▶ _Instructions for the task_: Beginning at the line containing "set e : ↥κ.range" in the material below and ending at the line containing "V →ₗ[ℂ] V) (τ : K →* ℂ)", return each line exactly and add nothing.

▶ _Information supplied_:
/-
Copyright (c) 2026 the pub-hodgecm-mathlib formalisation cell (harness21).  Prover seat hodgecm-mathlib-K2E1-p12 (g3), Track B ∕ K2-LIT, h413 = `stmt-HodgeConjecture-24833`,
route of record `HCCMUnconditional`, ROADCARD «5Res ENDGAME BY FAMILIES» AMENDMENT #4 (R3∕G10∕G11 currency bridge): THE `K′`-TYPE CHARACTER OF THE ADELIC LEVEL `Kad = ι_∞κ(K)·ι_f(K′_f)`
— from a character `τ` of the compact archimedean group `K` one builds `ω : ↥Kad →* ℂ` with `ω(ι_∞κ k) = τ k`, `ω(ι_f u) = 1` (`ω = τ ∘ κ⁻¹ ∘ archPart`), unitary and continuous when `τ` is,
and the `(Kad, ω)`-isotypic subspace of ANY representation is the `K′_f`-invariants ⊓ the `(K, τ)`-isotypic part — the bridge between ★ C7 HEAD″ ∕ G10 `hEisdef_of_kType` (subgroup +
character currency) and the G11 τ-skeleton (product currency).
-/
import Literature.NumberTheory.Automorphic.UnitaryGroupAdelicProduct      -- ★ `archPart`, `finPart`, `archToAdelic_mul_finAdelicToAdelic`, `continuous_archPart`
import Mathlib.LinearAlgebra.Eigenspace.Basic
import Mathlib.Topology.Algebra.Module.Basic
import HarnessLib

/-!
# h413 ∕ Track B «K2-LIT», AMENDMENT #4 — helper `K2E1KTypeCharacterArchLevelU`: THE CHARACTER `ω = τ ∘ κ⁻¹ ∘ (·)_∞` OF THE ADELIC LEVEL `Kad = ⟨ι_∞κ(K) ∪ ι_f(K′_f)⟩ ≤ U(J)(𝔸_F)` AND
# THE IDENTITY `L^{(Kad, ω)} = L^{K′_f} ⊓ L^{(K, τ)}` OF ISOTYPIC SUBSPACES (every rank `N`, every form `J`, every representation)

Cell `pub/hodgecm-mathlib`, crux h413 = `stmt-HodgeConjecture-24833`, route of record `HCCMUnconditional`; dealer K2E1-plan (g7) (AMENDMENT #4: R3 «typed τ-generally», G10, G11 τ-skeleton
of K2E4-p11); offer (a) of this seat 2026-09-04T14:38Z.  THEOREMS ONLY (no `def`, no `instance`, no notation, no named-fact hypothesis, no `sorry`); lane `--supports stmt-HodgeConjecture-24833
--as helper` (count-neutral).  Closes no socket.  Generic quadratic datum `(F, E, c)`, rank `N`, form `J`; `κ : K →* U(J)(E ⊗ ℝ)` an INJECTIVE homomorphism from a group `K` (the maximal compact
`K_∞`, e.g. K2E2-p12's `Subgroup.inclusion inf_le_left`), `K′_f ≤ U(J)(𝔸_{F,f})` any subgroup, `τ : K →* ℂ` any character.

THE MATHEMATICS ([BorelJacquet1979, §4.1]; [Knapp1986, VIII §3]).  `U(J)(𝔸_F) = U(J)(E ⊗ ℝ) × U(J)(𝔸_{F,f})` with commuting factors and continuous projections `g ↦ g_∞`, `g ↦ g_f` (★
`UnitaryGroupAdelicProduct`).  The level `Kad := closure(ι_∞κ(K) ∪ ι_f(K′_f))` satisfies `(Kad)_∞ ⊆ κ(K)`, `(Kad)_f ⊆ K′_f` (§1: the set of such `g` is a subgroup containing the generators), so
`ω := τ ∘ κ⁻¹ ∘ (·)_∞` is a well-defined homomorphism `↥Kad →* ℂ` (Mathlib `MonoidHom.ofInjective`, `MonoidHom.codRestrict`) with `ω(ι_∞κk) = τ(k)`, `ω(ι_f u) = τ(1) = 1`; `‖ω‖ = 1` if `‖τ‖ = 1`;
and `ω` is continuous if `τ` and `κ` are, `K` compact (then `κ` is a closed embedding, Mathlib `Continuous.isClosedEmbedding`, so `κ⁻¹ ∘ (·)_∞` is continuous).  Since every `x ∈ Kad` is
`ι_∞κ(k)·ι_f(u)` with `κ k = x_∞`, `u = x_f ∈ K′_f`, a vector `v` of a representation `π` satisfies `π(x) v = ω(x) v ∀ x ∈ Kad` iff `π(ι_f u) v = v ∀ u ∈ K′_f` and `π(ι_∞κ k) v = τ(k) v ∀ k`.
* §1 `closure_le_comap_range_inf_comap` (`Kad ≤ κ(K)_∞-preimage ⊓ K′_f-preimage`), `archPart_mem_range`, `finPart_mem`.
* §2 **`exists_kTypeCharacter`** — `∃ ω : ↥Kad →* ℂ` with the generator values, the formula clause `∀ x, ∃ k, κ k = x_∞ ∧ x_f ∈ K′_f ∧ ω x = τ k`, unitarity and continuity transfer.
* §3 **`forall_apply_eq_smul_iff`** — for ANY such `ω` (generator values) and any monoid action `π : G →* (V →ₗ V)`: `(∀ x : ↥Kad, π x v = ω x • v) ↔ (∀ u ∈ K′_f, π (ι_f u) v = v) ∧ ∀ k, π (ι_∞κk) v = τ k • v`.
FED-BY: `K := U(J)(E ⊗ ℝ)`, `κ := id` (injective), `τ := 1`, `K′_f := ⊤` instantiate every hypothesis of §2 (§4 `kTypeCharacter_witness`); the intended datum is K2E2-p12's
`κ := Subgroup.inclusion (inf_le_left : arch ⊓ U(1⊗1) ≤ arch)` (injective: `Subgroup.inclusion_injective`).
HONEST LABEL: HC_CM is proved only modulo the 7 printed citations (2 remaining named inputs: hLiu418 = `stmt-HodgeConjecture-24832`, h413 = `stmt-HodgeConjecture-24833`) until rung 0
closes; this file asserts no named fact and closes no socket.
References: [BorelJacquet1979] A. Borel, H. Jacquet, *Automorphic forms and automorphic representations*, §4.1; [Knapp1986] A. W. Knapp, *Representation Theory of Semisimple Groups*, VIII §3.
-/

set_option autoImplicit false
set_option linter.dupNamespace false  -- the mandated namespace repeats the summit's segment (`HodgeConjecture.HodgeConjecture`)

noncomputable section

open Set Filter Topology NumberField IsDedekindDomain
open Literature.NumberTheory.Automorphic Literature.NumberTheory.Automorphic.UnitaryGroup

namespace Summit.HodgeConjecture.HodgeConjecture.Cruxes.H413.K2E1KTypeCharacterArchLevelU

variable {F E : Type} [Field F] [NumberField F] [Field E] [NumberField E] [Algebra F E] {c : E ≃ₐ[F] E} {N : ℕ} {J : Matrix (Fin N) (Fin N) E}
  {K : Type*} [Group K] (κ : K →* arch F E c N J) (Kf : Subgroup (finAdelic F E c N J))

/-! ## §1 The archimedean and finite components of the level `Kad` -/

/-- **`Kad ≤ (κ(K))_∞-preimage ⊓ (K′_f)_f-preimage`**: every `x ∈ closure(ι_∞κ(K) ∪ ι_f(K′_f))` has `x_∞ ∈ κ(K)` and `x_f ∈ K′_f` (the right side is a subgroup containing the generators:
`(ι_∞κk)_∞ = κk`, `(ι_∞κk)_f = 1`, `(ι_f u)_∞ = 1`, `(ι_f u)_f = u`). [cite: BorelJacquet1979, §4.1] -/
theorem closure_le_comap_range_inf_comap :
    (Subgroup.closure ((Set.range (fun k : K => (archToAdelic F E c N J) (κ k)) ∪ (finAdelicToAdelic F E c N J) '' (Kf : Set (finAdelic F E c N J))) : Set (adelicGroupData F E c N J).Adelic)) ≤ (κ.range.comap (archPart F E c N J)) ⊓ (Kf.comap (finPart F E c N J)) := by
  refine (Subgroup.closure_le _).2 ?_
  rintro g (⟨k, rfl⟩ | ⟨u, hu, rfl⟩)
  · refine ⟨Subgroup.mem_comap.2 ?_, Subgroup.mem_comap.2 ?_⟩
    · rw [archPart_archToAdelic]; exact ⟨k, rfl⟩
    · rw [finPart_archToAdelic]; exact Kf.one_mem
  · refine ⟨Subgroup.mem_comap.2 ?_, Subgroup.mem_comap.2 ?_⟩
    · rw [archPart_finAdelicToAdelic]; exact κ.range.one_mem
    · rw [finPart_finAdelicToAdelic]; exact hu

/-- `x ∈ Kad ⇒ x_∞ ∈ κ(K)`. [cite: BorelJacquet1979, §4.1] -/
theorem archPart_mem_range (x : ↥(Subgroup.closure ((Set.range (fun k : K => (archToAdelic F E c N J) (κ k)) ∪ (finAdelicToAdelic F E c N J) '' (Kf : Set (finAdelic F E c N J))) : Set (adelicGroupData F E c N J).Adelic))) : archPart F E c N J (x : (adelicGroupData F E c N J).Adelic) ∈ κ.range :=
  Subgroup.mem_comap.1 (closure_le_comap_range_inf_comap κ Kf x.2).1

/-- `x ∈ Kad ⇒ x_f ∈ K′_f`. [cite: BorelJacquet1979, §4.1] -/
theorem finPart_mem (x : ↥(Subgroup.closure ((Set.range (fun k : K => (archToAdelic F E c N J) (κ k)) ∪ (finAdelicToAdelic F E c N J) '' (Kf : Set (finAdelic F E c N J))) : Set (adelicGroupData F E c N J).Adelic))) : finPart F E c N J (x : (adelicGroupData F E c N J).Adelic) ∈ Kf :=
  Subgroup.mem_comap.1 (closure_le_comap_range_inf_comap κ Kf x.2).2

/-! ## §2 The character `ω = τ ∘ κ⁻¹ ∘ (·)_∞` of `Kad` -/

/-- **THE `K′`-TYPE CHARACTER OF THE ADELIC LEVEL**: for an injective `κ : K →* U(J)(E ⊗ ℝ)`, a subgroup `K′_f ≤ U(J)(𝔸_{F,f})` and a character `τ : K →* ℂ`, there is `ω : ↥Kad →* ℂ` on
`Kad = closure(ι_∞κ(K) ∪ ι_f(K′_f))` with: (i) `ω(ι_∞κ k) = τ k`; (ii) `ω(ι_f u) = 1` for `u ∈ K′_f`; (iii) the FORMULA `∀ x, ∃ k, κ k = x_∞ ∧ x_f ∈ K′_f ∧ ω x = τ k`; (iv) `‖τ‖ = 1 ⇒ ‖ω‖ = 1`;
(v) `K` compact, `κ` and `τ` continuous ⇒ `ω` continuous (`κ` is then a closed embedding).  This is the `ω` of ★ G10 `hEisdef_of_kType` (with `τ k := χ(k⁻¹)`) and of ★ C7 HEAD″ at `K′ = Kad`.
[cite: BorelJacquet1979, §4.1] [cite: Knapp1986, VIII §3] -/
theorem exists_kTypeCharacter [TopologicalSpace K] (hκ : Function.Injective κ) (τ : K →* ℂ) :
    ∃ ω : ↥(Subgroup.closure ((Set.range (fun k : K => (archToAdelic F E c N J) (κ k)) ∪ (finAdelicToAdelic F E c N J) '' (Kf : Set (finAdelic F E c N J))) : Set (adelicGroupData F E c N J).Adelic)) →* ℂ,
      (∀ k : K, ω ⟨(archToAdelic F E c N J) (κ k), Subgroup.subset_closure (Or.inl ⟨k, rfl⟩)⟩ = τ k) ∧
      (∀ (u : finAdelic F E c N J) (hu : u ∈ Kf), ω ⟨(finAdelicToAdelic F E c N J) u, Subgroup.subset_closure (Or.inr ⟨u, hu, rfl⟩)⟩ = 1) ∧
      (∀ x : ↥(Subgroup.closure ((Set.range (fun k : K => (archToAdelic F E c N J) (κ k)) ∪ (finAdelicToAdelic F E c N J) '' (Kf : Set (finAdelic F E c N J))) : Set (adelicGroupData F E c N J).Adelic)), ∃ k : K, κ k = archPart F E c N J (x : (adelicGroupData F E c N J).Adelic) ∧ finPart F E c N J (x : (adelicGroupData F E c N J).Adelic) ∈ Kf ∧ ω x = τ k) ∧
      ((∀ k, ‖τ k‖ = 1) → ∀ x, ‖ω x‖ = 1) ∧
      (CompactSpace K → IsTopologicalGroup K → Continuous κ → Continuous τ → Continuous ω) := by
  -- `ρ : Kad →* κ(K)`, `x ↦ x_∞`; `e : κ(K) ≃* K`; `ω := τ ∘ e ∘ ρ`
  set ρ : ↥(Subgroup.closure ((Set.range (fun k : K => (archToAdelic F E c N J) (κ k)) ∪ (finAdelicToAdelic F E c N J) '' (Kf : Set (finAdelic F E c N J))) : Set (adelicGroupData F E c N J).Adelic)) →* ↥κ.range := ((archPart F E c N J).comp (Subgroup.subtype _)).codRestrict κ.range (archPart_mem_range κ Kf) with hρ
  set e : ↥κ.range ≃* K := (MonoidHom.ofInjective hκ).symm with he
  have heκ : ∀ k : K, e ⟨κ k, ⟨k, rfl⟩⟩ = k := fun k => by
    rw [he, MulEquiv.symm_apply_eq]; exact Subtype.ext rfl
  have hκe : ∀ y : ↥κ.range, κ (e y) = (y : arch F E c N J) := fun y => by rw [he]; exact MonoidHom.apply_ofInjective_symm hκ y
  refine ⟨τ.comp (e.toMonoidHom.comp ρ), fun k => ?_, fun u hu => ?_, fun x => ?_, fun hτ x => ?_, fun hKc hKg hκc hτc => ?_⟩
  · show τ (e (ρ ⟨(archToAdelic F E c N J) (κ k), _⟩)) = τ k
    have h1 : ρ ⟨(archToAdelic F E c N J) (κ k), Subgroup.subset_closure (Or.inl ⟨k, rfl⟩)⟩ = ⟨κ k, ⟨k, rfl⟩⟩ := Subtype.ext (archPart_archToAdelic F E c N J (κ k))
    rw [h1, heκ]
  · show τ (e (ρ ⟨(finAdelicToAdelic F E c N J) u, _⟩)) = 1
    have h1 : ρ ⟨(finAdelicToAdelic F E c N J) u, Subgroup.subset_closure (Or.inr ⟨u, hu, rfl⟩)⟩ = 1 := Subtype.ext (archPart_finAdelicToAdelic F E c N J u)
    rw [h1, map_one, map_one]
  · refine ⟨e (ρ x), ?_, finPart_mem κ Kf x, rfl⟩
    rw [hκe]; rfl
  · show ‖τ (e (ρ x))‖ = 1
    exact hτ _
  · haveI := hKc; haveI := hKg
    have hemb : Topology.IsClosedEmbedding κ := hκc.isClosedEmbedding hκ
    have hρc : Continuous ρ := ((continuous_archPart F E c N J).comp continuous_subtype_val).subtype_mk _
    have heρ : Continuous (fun x => e (ρ x)) := by
      rw [hemb.isEmbedding.isInducing.continuous_iff]
      have : (κ ∘ fun x => e (ρ x)) = fun x => ((ρ x : ↥κ.range) : arch F E c N J) := funext fun x => hκe (ρ x)
      rw [this]; exact continuous_subtype_val.comp hρc
    exact hτc.comp heρ

/-! ## §3 The `(Kad, ω)`-isotypic vectors are the `K′_f`-invariant `(K, τ)`-isotypic vectors -/

/-- **`L^{(Kad, ω)} = L^{K′_f} ∩ L^{(K, τ)}`** for every monoid action `π : U(J)(𝔸_F) →* End(V)` and every `ω : ↥Kad →* ℂ` with the generator values `ω(ι_∞κk) = τ k`, `ω(ι_f u) = 1`:
`(∀ x ∈ Kad, π x v = ω x • v) ↔ (∀ u ∈ K′_f, π (ι_f u) v = v) ∧ (∀ k, π (ι_∞κ k) v = τ k • v)` (⇒: generators; ⇐: closure induction, `ω` multiplicative). [cite: Knapp1986, VIII §3] -/
theorem forall_apply_eq_smul_iff {V : Type*} [AddCommGroup V] [Module ℂ V] (π : (adelicGroupData F E c N J).Adelic →* V →ₗ[ℂ] V) (τ : K →* ℂ)
    (ω : ↥(Subgroup.closure ((Set.range (fun k : K => (archToAdelic F E c N J) (κ k)) ∪ (finAdelicToAdelic F E c N J) '' (Kf : Set (finAdelic F E c N J))) : Set (adelicGroupData F E c N J).Adelic)) →* ℂ)
    (hωarch : ∀ k : K, ω ⟨(archToAdelic F E c N J) (κ k), Subgroup.subset_closure (Or.inl ⟨k, rfl⟩)⟩ = τ k)
    (hωfin : ∀ (u : finAdelic F E c N J) (hu : u ∈ Kf), ω ⟨(finAdelicToAdelic F E c N J) u, Subgroup.subset_closure (Or.inr ⟨u, hu, rfl⟩)⟩ = 1) (v : V) :
    (∀ x : ↥(Subgroup.closure ((Set.range (fun k : K => (archToAdelic F E c N J) (κ k)) ∪ (finAdelicToAdelic F E c N J) '' (Kf : Set (finAdelic F E c N J))) : Set (adelicGroupData F E c N J).Adelic)), π (x : (adelicGroupData F E c N J).Adelic) v = ω x • v) ↔
      (∀ u ∈ Kf, π ((finAdelicToAdelic F E c N J) u) v = v) ∧ (∀ k : K, π ((archToAdelic F E c N J) (κ k)) v = τ k • v) := by
  refine ⟨fun h => ⟨fun u hu => ?_, fun k => ?_⟩, fun h => ?_⟩
  · have h1 := h ⟨(finAdelicToAdelic F E c N J) u, Subgroup.subset_closure (Or.inr ⟨u, hu, rfl⟩)⟩
    rwa [hωfin u hu, one_smul] at h1
  · have h1 := h ⟨(archToAdelic F E c N J) (κ k), Subgroup.subset_closure (Or.inl ⟨k, rfl⟩)⟩
    rwa [hωarch k] at h1
  · rintro ⟨g, hg⟩
    induction hg using Subgroup.closure_induction with
    | mem g hg' =>
        rcases hg' with ⟨k, rfl⟩ | ⟨u, hu, rfl⟩
        · rw [h.2 k, hωarch k]
        · rw [h.1 u hu, hωfin u hu, one_smul]
    | one => rw [map_one, Module.End.one_apply, show (⟨1, Subgroup.one_mem _⟩ : ↥(Subgroup.closure ((Set.range (fun k : K => (archToAdelic F E c N J) (κ k)) ∪ (finAdelicToAdelic F E c N J) '' (Kf : Set (finAdelic F E c N J))) : Set (adelicGroupData F E c N J).Adelic))) = 1 from rfl, map_one, one_smul]
    | mul a b ha hb iha ihb =>
        rw [map_mul, Module.End.mul_apply, ihb, map_smul, iha, smul_smul,
          show (⟨a * b, Subgroup.mul_mem _ ha hb⟩ : ↥(Subgroup.closure ((Set.range (fun k : K => (archToAdelic F E c N J) (κ k)) ∪ (finAdelicToAdelic F E c N J) '' (Kf : Set (finAdelic F E c N J))) : Set (adelicGroupData F E c N J).Adelic))) = ⟨a, ha⟩ * ⟨b, hb⟩ from rfl, map_mul, mul_comm]
    | inv a ha ih =>
        have hωa : ω ⟨a, ha⟩ ≠ 0 := by
          intro h0
          have h1 : ω (⟨a, ha⟩⁻¹ * ⟨a, ha⟩) = 1 := by rw [inv_mul_cancel, map_one]
          rw [map_mul, h0, mul_zero] at h1
          exact zero_ne_one h1
        have h2 : π a⁻¹ (π a v) = v := by rw [← Module.End.mul_apply, ← map_mul, inv_mul_cancel, map_one, Module.End.one_apply]
        rw [ih, map_smul] at h2
        calc π a⁻¹ v = (ω ⟨a, ha⟩)⁻¹ • (ω ⟨a, ha⟩ • π a⁻¹ v) := by rw [smul_smul, inv_mul_cancel₀ hωa, one_smul]
          _ = (ω ⟨a, ha⟩)⁻¹ • v := by rw [h2]
          _ = ω ⟨a⁻¹, Subgroup.inv_mem _ ha⟩ • v := by rw [show (⟨a⁻¹, Subgroup.inv_mem _ ha⟩ : ↥(Subgroup.closure ((Set.range (fun k : K => (archToAdelic F E c N J) (κ k)) ∪ (finAdelicToAdelic F E c N J) '' (Kf : Set (finAdelic F E c N J))) : Set (adelicGroupData F E c N J).Adelic))) = ⟨a, ha⟩⁻¹ from rfl, map_inv]

/-! ## §4 FED-BY witness: the hypotheses of §2 are jointly satisfiable (`K := U(J)(E ⊗ ℝ)` itself, `κ := id`, `τ := 1`, `K′_f := ⊤`) -/

/-- **NON-VACUITY WITNESS (chair R39 «fed-by»)**: §2 instantiated at `κ := id` on `K := U(J)(E ⊗ ℝ)` (injective), `τ := 1`, `K′_f := ⊤` — an `ω` with the generator values exists and is
unitary (here `ω = 1`). [folklore] -/
theorem kTypeCharacter_witness :
    ∃ ω : ↥(Subgroup.closure ((Set.range (fun k : ↥(arch F E c N J) => (archToAdelic F E c N J) ((MonoidHom.id ↥(arch F E c N J)) k)) ∪ (finAdelicToAdelic F E c N J) '' ((⊤ : Subgroup (finAdelic F E c N J)) : Set (finAdelic F E c N J))) : Set (adelicGroupData F E c N J).Adelic)) →* ℂ,
      (∀ k : ↥(arch F E c N J), ω ⟨(archToAdelic F E c N J) ((MonoidHom.id ↥(arch F E c N J)) k), Subgroup.subset_closure (Or.inl ⟨k, rfl⟩)⟩ = (1 : ↥(arch F E c N J) →* ℂ) k) ∧
      ∀ x, ‖ω x‖ = 1 := by
  obtain ⟨ω, h1, -, -, h4, -⟩ := exists_kTypeCharacter (MonoidHom.id ↥(arch F E c N J)) (⊤ : Subgroup (finAdelic F E c N J)) (fun _ _ h => h) (1 : ↥(arch F E c N J) →* ℂ)
  exact ⟨ω, h1, h4 fun k => by rw [MonoidHom.one_apply, norm_one]⟩

end Summit.HodgeConjecture.HodgeConjecture.Cruxes.H413.K2E1KTypeCharacterArchLevelU

end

▶ _Response box_:
  set e : ↥κ.range ≃* K := (MonoidHom.ofInjective hκ).symm with he
  have heκ : ∀ k : K, e ⟨κ k, ⟨k, rfl⟩⟩ = k := fun k => by
    rw [he, MulEquiv.symm_apply_eq]; exact Subtype.ext rfl
  have hκe : ∀ y : ↥κ.range, κ (e y) = (y : arch F E c N J) := fun y => by rw [he]; exact MonoidHom.apply_ofInjective_symm hκ y
  refine ⟨τ.comp (e.toMonoidHom.comp ρ), fun k => ?_, fun u hu => ?_, fun x => ?_, fun hτ x => ?_, fun hKc hKg hκc hτc => ?_⟩
  · show τ (e (ρ ⟨(archToAdelic F E c N J) (κ k), _⟩)) = τ k
    have h1 : ρ ⟨(archToAdelic F E c N J) (κ k), Subgroup.subset_closure (Or.inl ⟨k, rfl⟩)⟩ = ⟨κ k, ⟨k, rfl⟩⟩ := Subtype.ext (archPart_archToAdelic F E c N J (κ k))
    rw [h1, heκ]
  · show τ (e (ρ ⟨(finAdelicToAdelic F E c N J) u, _⟩)) = 1
    have h1 : ρ ⟨(finAdelicToAdelic F E c N J) u, Subgroup.subset_closure (Or.inr ⟨u, hu, rfl⟩)⟩ = 1 := Subtype.ext (archPart_finAdelicToAdelic F E c N J u)
    rw [h1, map_one, map_one]
  · refine ⟨e (ρ x), ?_, finPart_mem κ Kf x, rfl⟩
    rw [hκe]; rfl
  · show ‖τ (e (ρ x))‖ = 1
    exact hτ _
  · haveI := hKc; haveI := hKg
    have hemb : Topology.IsClosedEmbedding κ := hκc.isClosedEmbedding hκ
    have hρc : Continuous ρ := ((continuous_archPart F E c N J).comp continuous_subtype_val).subtype_mk _
    have heρ : Continuous (fun x => e (ρ x)) := by
      rw [hemb.isEmbedding.isInducing.continuous_iff]
      have : (κ ∘ fun x => e (ρ x)) = fun x => ((ρ x : ↥κ.range) : arch F E c N J) := funext fun x => hκe (ρ x)
      rw [this]; exact continuous_subtype_val.comp hρc
    exact hτc.comp heρ

/-! ## §3 The `(Kad, ω)`-isotypic vectors are the `K′_f`-invariant `(K, τ)`-isotypic vectors -/

/-- **`L^{(Kad, ω)} = L^{K′_f} ∩ L^{(K, τ)}`** for every monoid action `π : U(J)(𝔸_F) →* End(V)` and every `ω : ↥Kad →* ℂ` with the generator values `ω(ι_∞κk) = τ k`, `ω(ι_f u) = 1`:
`(∀ x ∈ Kad, π x v = ω x • v) ↔ (∀ u ∈ K′_f, π (ι_f u) v = v) ∧ (∀ k, π (ι_∞κ k) v = τ k • v)` (⇒: generators; ⇐: closure induction, `ω` multiplicative). [cite: Knapp1986, VIII §3] -/
theorem forall_apply_eq_smul_iff {V : Type*} [AddCommGroup V] [Module ℂ V] (π : (adelicGroupData F E c N J).Adelic →* V →ₗ[ℂ] V) (τ : K →* ℂ)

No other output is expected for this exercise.